Timing In Software Is Too Hard?

I recently attempted to install RedHat Linux 3.0.3 (that’s the one from 1996, not RHEL 3.0) in VirtualBox. I thought I’d use the BusLogic SCSI emulation and the newer 1.3.57 Linux kernel. It did not work at all.

Red Hat 3.0.3 BusLogic Panic

The problem was that the BusLogic SCSI driver, version 1.3.1 by the late Leonard N. Zubkoff, wouldn’t load. It failed with the following error message: ‘INQUIRE INSTALLED DEVICES ID 0 TO 7 FAILED – DETACHING’. That in turn caused the kernel to panic as it was unable to mount the root filesystem. The real problem turned out to be caused by a rather interesting collection of bugs in the Linux BusLogic driver.

The timeout handling in the old Zubkoff BusLogic drivers (BusLogic.c and BusLogic.h)(older Linux versions used an entirely different driver!) is most charitably described as very naive. The routine BusLogic_Command()  calculates a local variable called TimeoutCounter based on the kernel variable loops_per_sec (nothing like completely different coding styles to improve code readability). The TimeoutCounter is then used to calculate the maximum number of times hardware status registers will be polled.

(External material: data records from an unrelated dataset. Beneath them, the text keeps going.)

import Mathlib
import Literature.Analysis.FluidPDE.LerayHopf
import HarnessLib

/-!
# An `Lᵖ`-continuous family on a compact interval has a jointly measurable version

Analysis/FluidPDE proof file (theorems only). The class `C([a,b]; Lᵖ(X))` of the tree is the pointwise
predicate `Literature.Analysis.FluidPDE.ContinuousInLpOn (Icc a b) p f` on a FUNCTION `f : ℝ → X → F`: each
slice is in `Lᵖ` and `t ↦ ‖f t − f t₀‖_{Lᵖ}` is continuous on `[a,b]`. Such an `f` need not be jointly
measurable on `[a,b] × X` (its slices are only determined almost everywhere), whereas existence theorems
(e.g. the tree's Hopf theorem on `𝕋³`, `hopf_existence_torus`, for the force) ask for a space–time measurable
datum. This file supplies the classical bridge (Robinson–Rodrigo–Sadowski 2016, §1.9.1, p. 37: «we can
identify `Lᵖ(0,T;Lᵖ(Ω))` with `Lᵖ(Ω × (0,T))` for `1 ≤ p < ∞`» — a strongly measurable `Lᵖ`-valued map has a
jointly measurable representative; here for the continuous maps the claim skeletons use):

* `ContinuousInLpOn.exists_stronglyMeasurable_version` — for `1 ≤ p < ∞` and `f ∈ C([a,b];Lᵖ(X;F))` there is
  `g : ℝ → X → F` with `uncurry g` strongly measurable and `g t = f t` a.e. for every `t ∈ [a,b]`.

Proof (elementary, self-contained): `f` is uniformly `Lᵖ`-continuous on the compact `[a,b]` (Lebesgue number
lemma); sampling `f` on the grids `⌊tn⌋/n` (clamped to `[a,b]`) through strongly measurable representatives of
the countably many sampled slices gives jointly measurable fields `fₙ` with `sup_t ‖fₙ t − f t‖_{Lᵖ} → 0`;
along a subsequence with summable errors `∫ Σⱼ ‖f_{nⱼ} t − f t‖^p < ∞`, so `f_{nⱼ} t → f t` a.e. for every
`t`, and `g := limUnder` of that subsequence is strongly measurable (Mathlib
`StronglyMeasurable.limUnder`) and is a version of `f`.
TODO(general form): the same for strongly measurable `u : [0,T] → Lᵖ(X)` (RRS Def. 1.22), not needed here.

## References
* J. C. Robinson, J. L. Rodrigo, W. Sadowski, *The three-dimensional Navier–Stokes equations*, CUP 2016,
  §1.9.1 p. 37 (Bochner spaces; identification of `Lᵖ(0,T;Lᵖ)` with `Lᵖ` of the product).
  [RobinsonRodrigoSadowskiCUP2016]
-/

noncomputable section

open MeasureTheory Set Filter Function Topology
open scoped ENNReal NNReal Topology

namespace Literature.Analysis.FluidPDE

variable {X : Type*} [MeasureSpace X]
variable {F : Type*} [NormedAddCommGroup F] [SecondCountableTopology F] [MeasurableSpace F] [BorelSpace F]
  [CompleteSpace F]

/-! ### Uniform `Lᵖ`-continuity on a compact interval -/

omit [SecondCountableTopology F] [MeasurableSpace F] [BorelSpace F] [CompleteSpace F] in
/-- A `C([a,b];Lᵖ)` family is uniformly `Lᵖ`-continuous on `[a,b]` (Lebesgue number lemma for the cover
of `[a,b]` by the balls on which `‖f t − f s‖_{Lᵖ} < ε/2`). [folklore] -/
private theorem exists_delta_of_continuousInLpOn {a b : ℝ} {p : ℝ≥0∞} (hp : 1 ≤ p) {f : ℝ → X → F}
    (hf : ContinuousInLpOn (Icc a b) p f) {ε : ℝ≥0∞} (hε : 0 < ε) :
    ∃ δ > 0, ∀ s ∈ Icc a b, ∀ t ∈ Icc a b, dist s t < δ →
      eLpNorm (f s - f t) p volume < ε := by
  set S : Set ℝ := Icc a b with hS
  have hε2 : 0 < ε / 2 := ENNReal.half_pos hε.ne'
  -- radii from continuity within `S`
  have hrad : ∀ i : S, ∃ r > 0, ∀ t ∈ S, dist t i < r → eLpNorm (f t - f i) p volume < ε / 2 := by
    intro i
    have hev : {t | eLpNorm (f t - f i) p volume < ε / 2} ∈ 𝓝[S] (i : ℝ) :=
      (hf.2 i i.2) (Iio_mem_nhds hε2)
    obtain ⟨r, hr, h⟩ := Metric.mem_nhdsWithin_iff.1 hev
    exact ⟨r, hr, fun t ht hti => h ⟨hti, ht⟩⟩
  choose r hr hrad using hrad
  obtain ⟨δ, hδ, hleb⟩ := lebesgue_number_lemma_of_metric (ι := S) (c := fun i => Metric.ball (i : ℝ) (r i))
    isCompact_Icc (fun i => Metric.isOpen_ball) (fun s hs => mem_iUnion.2 ⟨⟨s, hs⟩, Metric.mem_ball_self (hr _)⟩)
  refine ⟨δ, hδ, fun s hs t ht hst => ?_⟩
  obtain ⟨i, hi⟩ := hleb s hs
  have hsi : dist s i < r i := hi (Metric.mem_ball_self hδ)
  have hti : dist t i < r i := hi (by rw [Metric.mem_ball, dist_comm]; exact hst)
  have h1 := hrad i s hs hsi
  have h2 := hrad i t ht hti
  have hmeas : ∀ u ∈ S, AEStronglyMeasurable (f u) volume := fun u hu => (hf.1 u hu).1
  calc eLpNorm (f s - f t) p volume
      = eLpNorm ((f s - f i) + (f i - f t)) p volume := by rw [sub_add_sub_cancel]
    _ ≤ eLpNorm (f s - f i) p volume + eLpNorm (f i - f t) p volume :=
        eLpNorm_add_le ((hmeas s hs).sub (hmeas i i.2)) ((hmeas i i.2).sub (hmeas t ht)) hp
    _ < ε / 2 + ε / 2 := by
        rw [eLpNorm_sub_comm (f i) (f t)]
        exact ENNReal.add_lt_add h1 h2
    _ = ε := ENNReal.add_halves ε

/-! ### The grid -/

omit [SecondCountableTopology F] [MeasurableSpace F] [BorelSpace F] [CompleteSpace F] in
/-- Clamped points lie in `[a,b]`. [folklore] -/
private theorem clampIcc_mem {a b : ℝ} (hab : a ≤ b) (q : ℝ) : max a (min b q) ∈ Icc a b :=
  ⟨le_max_left _ _, max_le hab (min_le_left _ _)⟩

omit [SecondCountableTopology F] [MeasurableSpace F] [BorelSpace F] [CompleteSpace F] in
/-- The clamped grid point `max a (min b (⌊tn⌋/n))` is within `2/n` of `t ∈ [a,b]`. [folklore] -/
private theorem dist_clampIcc_floor_lt {a b : ℝ} {n : ℕ} (hn : 0 < n) {t : ℝ} (ht : t ∈ Icc a b) :
    dist (max a (min b (((⌊t * (n : ℝ)⌋ : ℤ) : ℝ) / n))) t < 1 / n + 1 / n := by
  have hn' : (0 : ℝ) < n := by exact_mod_cast hn
  set q : ℝ := ((⌊t * (n : ℝ)⌋ : ℤ) : ℝ) / n with hq
  have hq1 : q ≤ t := by
    rw [hq, div_le_iff₀ hn']
    exact Int.floor_le _
  have hq2 : t < q + 1 / n := by
    have h := Int.lt_floor_add_one (t * n)
    rw [hq, ← add_div, lt_div_iff₀ hn']
    exact h
  rw [min_eq_right (hq1.trans ht.2), Real.dist_eq, abs_sub_lt_iff]
  constructor
  · have : max a q ≤ t := max_le ht.1 hq1
    have h0 : (0 : ℝ) < 1 / n := by positivity
    linarith
  · have : q ≤ max a q := le_max_right _ _
    have h0 : (0 : ℝ) < 1 / n := by positivity
    linarith

/-! ### The theorem -/

/-- **A `C([a,b];Lᵖ)` family has a jointly measurable version** (`1 ≤ p < ∞`): there is `g : ℝ → X → F` with
`uncurry g` strongly measurable and `g t = f t` almost everywhere for every `t ∈ [a,b]` — the continuous case
of the identification `Lᵖ(0,T;Lᵖ(Ω)) = Lᵖ(Ω × (0,T))` (Robinson–Rodrigo–Sadowski 2016 §1.9.1 p. 37).
[cite: RobinsonRodrigoSadowskiCUP2016, §1.9.1 p. 37] -/
theorem ContinuousInLpOn.exists_stronglyMeasurable_version {a b : ℝ} {p : ℝ≥0∞} (hp : 1 ≤ p)
    (hp' : p ≠ ∞) {f : ℝ → X → F} (hf : ContinuousInLpOn (Icc a b) p f) :
    ∃ g : ℝ → X → F, StronglyMeasurable (uncurry g) ∧ ∀ t ∈ Icc a b, g t =ᵐ[volume] f t := by
  classical
  rcases lt_or_ge b a with hba | hab
  · exact ⟨fun _ _ => 0, stronglyMeasurable_const, fun t ht => absurd ht (by rw [Icc_eq_empty_of_lt hba]; exact notMem_empty t)⟩
  set S : Set ℝ := Icc a b with hS
  have hp0 : p ≠ 0 := (lt_of_lt_of_le zero_lt_one hp).ne'
  have hr0 : 0 < p.toReal := ENNReal.toReal_pos hp0 hp'
  have hr1 : 1 ≤ p.toReal := by
    have := ENNReal.toReal_mono hp' hp
    simpa using this
  -- strongly measurable representatives of the slices
  have hslice : ∀ q : ℝ, ∃ G : X → F, StronglyMeasurable G ∧ (q ∈ S → G =ᵐ[volume] f q) := by
    intro q
    by_cases hq : q ∈ S
    · exact ⟨(hf.1 q hq).1.mk (f q), (hf.1 q hq).1.stronglyMeasurable_mk,
        fun _ => ((hf.1 q hq).1.ae_eq_mk).symm⟩
    · exact ⟨fun _ => 0, stronglyMeasurable_const, fun h => absurd h hq⟩
  choose G hGm hGf using hslice
  -- the sampled fields
  -- the grid projections `πₙ t = max a (min b (⌊tn⌋/n)) ∈ [a,b]`
  set π : ℕ → ℝ → ℝ := fun n t => max a (min b (((⌊t * (n : ℝ)⌋ : ℤ) : ℝ) / n)) with hπ
  have hπmem : ∀ n t, π n t ∈ S := fun n t => clampIcc_mem hab _
  set fs : ℕ → ℝ → X → F := fun n t x => G (π n t) x with hfs
  have hfs_meas : ∀ n : ℕ, StronglyMeasurable (uncurry (fs n)) := by
    intro n
    have h1 : Measurable (fun z : X × ℤ => G (max a (min b ((z.2 : ℝ) / n))) z.1) :=
      measurable_from_prod_countable_left (fun k => (hGm (max a (min b ((k : ℝ) / n)))).measurable)
    have h2 : Measurable (fun z : ℝ × X => (z.2, ⌊z.1 * (n : ℝ)⌋)) :=
      measurable_snd.prodMk (Int.measurable_floor.comp (measurable_fst.mul_const _))
    have h3 : uncurry (fs n) =
        (fun z : X × ℤ => G (max a (min b ((z.2 : ℝ) / n))) z.1) ∘ fun z : ℝ × X => (z.2, ⌊z.1 * (n : ℝ)⌋) := by
      funext z
      rfl
    rw [h3]
    exact (h1.comp h2).stronglyMeasurable
  -- the rates: `‖f (πₙ t) − f t‖_{Lᵖ} ≤ 2⁻ʲ` uniformly in `t`, for `n = N j`
  have hrate : ∀ j : ℕ, ∃ n : ℕ, 0 < n ∧ ∀ t ∈ S,
      eLpNorm (f (π n t) - f t) p volume ≤ (2⁻¹ : ℝ≥0∞) ^ j := by
    intro j
    have hεj : (0 : ℝ≥0∞) < (2⁻¹ : ℝ≥0∞) ^ j := ENNReal.pow_pos (by norm_num) j
    obtain ⟨δ, hδ, hcont⟩ := exists_delta_of_continuousInLpOn hp hf hεj
    obtain ⟨n, hn⟩ := exists_nat_one_div_lt (half_pos hδ)
    refine ⟨n + 1, (Nat.succ_pos n : 0 < n + 1), fun t ht =>
      le_of_lt (hcont (π (n + 1) t) (hπmem _ _) t ht ?_)⟩
    have h := dist_clampIcc_floor_lt (a := a) (b := b) (Nat.succ_pos n : 0 < n + 1) ht
    push_cast at h ⊢
    simp only [hπ]
    push_cast
    linarith
  choose N hNpos hN using hrate
  -- the version
  set g : ℝ → X → F := fun t x => limUnder atTop (fun j => fs (N j) t x) with hg
  have hg_meas : StronglyMeasurable (uncurry g) := by
    have := StronglyMeasurable.limUnder (l := (atTop : Filter ℕ)) (f := fun j => uncurry (fs (N j)))
      (fun j => hfs_meas (N j))
    exact this
  refine ⟨g, hg_meas, fun t ht => ?_⟩
  -- a.e. convergence of the subsequence at a fixed time
  set h : ℕ → X → F := fun j x => fs (N j) t x - f t x with hh
  have hft : AEStronglyMeasurable (f t) volume := (hf.1 t ht).1
  have hh_ae : ∀ j, h j =ᵐ[volume] fun x => f (π (N j) t) x - f t x := by
    intro j
    have := hGf (π (N j) t) (hπmem _ _)
    filter_upwards [this] with x hx
    simp only [hh, hfs, hx]
  have hh_norm : ∀ j, eLpNorm (h j) p volume ≤ (2⁻¹ : ℝ≥0∞) ^ j := fun j => by
    rw [eLpNorm_congr_ae (hh_ae j)]
    exact hN j t ht
  have hh_meas : ∀ j, AEStronglyMeasurable (h j) volume := fun j =>
    ((hGm _).aestronglyMeasurable).sub hft
  -- `∫ Σⱼ ‖hⱼ‖^r ≤ Σⱼ 2^{-j r} < ∞`
  set A : ℕ → X → ℝ≥0∞ := fun j x => ‖h j x‖ₑ ^ p.toReal with hA
  have hA_meas : ∀ j, AEMeasurable (A j) volume := fun j =>
    (hh_meas j).enorm.pow_const _
  have hA_int : ∀ j, ∫⁻ x, A j x ≤ ((2⁻¹ : ℝ≥0∞) ^ p.toReal) ^ j := by
    intro j
    have h1 : ∫⁻ x, A j x = eLpNorm (h j) p volume ^ p.toReal := by
      rw [hA, eLpNorm_eq_eLpNorm' hp0 hp']
      exact lintegral_rpow_enorm_eq_rpow_eLpNorm' hr0
    have hswap : ((2⁻¹ : ℝ≥0∞) ^ j) ^ p.toReal = ((2⁻¹ : ℝ≥0∞) ^ p.toReal) ^ j := by
      rw [← ENNReal.rpow_natCast ((2⁻¹ : ℝ≥0∞) ^ p.toReal) j, ← ENNReal.rpow_mul,
        ← ENNReal.rpow_natCast (2⁻¹ : ℝ≥0∞) j, ← ENNReal.rpow_mul, mul_comm]
    rw [h1, ← hswap]
    exact ENNReal.rpow_le_rpow (hh_norm j) hr0.le
  have hq1 : (2⁻¹ : ℝ≥0∞) ^ p.toReal < 1 :=
    ENNReal.rpow_lt_one (by norm_num : (2⁻¹ : ℝ≥0∞) < 1) hr0
  have htsum : ∫⁻ x, ∑' j, A j x ≠ ∞ := by
    rw [lintegral_tsum hA_meas]
    refine ne_top_of_le_ne_top ?_ (ENNReal.tsum_le_tsum hA_int)
    rw [ENNReal.tsum_geometric]
    exact ENNReal.inv_ne_top.2 (tsub_pos_of_lt hq1).ne'
  have hae_fin : ∀ᵐ x ∂volume, ∑' j, A j x < ∞ :=
    ae_lt_top' (AEMeasurable.tsum hA_meas) htsum
  have hconv : ∀ᵐ x ∂volume, Tendsto (fun j => fs (N j) t x) atTop (𝓝 (f t x)) := by
    filter_upwards [hae_fin] with x hx
    have h0 : Tendsto (fun j => A j x) atTop (𝓝 0) := ENNReal.tendsto_atTop_zero_of_tsum_ne_top hx.ne
    -- undo the power
    have h1 : Tendsto (fun j => ‖h j x‖ₑ) atTop (𝓝 0) := by
      have hc : Tendsto (fun j => (A j x) ^ (1 / p.toReal)) atTop (𝓝 ((0 : ℝ≥0∞) ^ (1 / p.toReal))) :=
        (ENNReal.continuous_rpow_const.tendsto 0).comp h0
      rw [ENNReal.zero_rpow_of_pos (by positivity)] at hc
      refine hc.congr fun j => ?_
      rw [hA, ← ENNReal.rpow_mul, mul_one_div_cancel hr0.ne', ENNReal.rpow_one]
    rw [tendsto_iff_edist_tendsto_0]
    refine h1.congr fun j => ?_
    rw [edist_eq_enorm_sub]
  -- the version agrees with `f t` a.e.
  filter_upwards [hconv] with x hx
  exact hx.limUnder_eq

end Literature.Analysis.FluidPDE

This approach usually works reasonably well for short periods of time (at most a few milliseconds), but it is not accurate because the speed of port I/O operations is not fixed. Unfortunately, here it’s used even for timeouts meant to last “approximately 60 seconds”. Why proper OS timing services weren’t used here is a question no one alive can probably answer.

INQUIRE INSTALLED DEVICES is a convenience controller command which sends TEST UNIT READY commands to all SCSI devices attached to the bus, and as such may take many seconds to complete. Hence the desired 60-second timeout.

One problem is that the driver assumes that the speed of port I/O operations is directly proportional to CPU clock speed, which is most certainly not true. On the contrary, the port I/O speed remains more or less constant because it’s tied to the bus (ISA, PCI) frequency and not CPU frequency.

A related but much worse problem is that the logic calculating TimeoutCounter from loops_per_sec is far too optimistic (i.e. buggy). The loops_per_sec value is either shifted right by 4 or shifted left by 2 to obtain TimeoutCounter. However, not even a slightest attempt is made to ensure that the loops_per_sec value is in the implicitly assumed range, i.e. TimeoutCounter won’t end up as zero after shifting.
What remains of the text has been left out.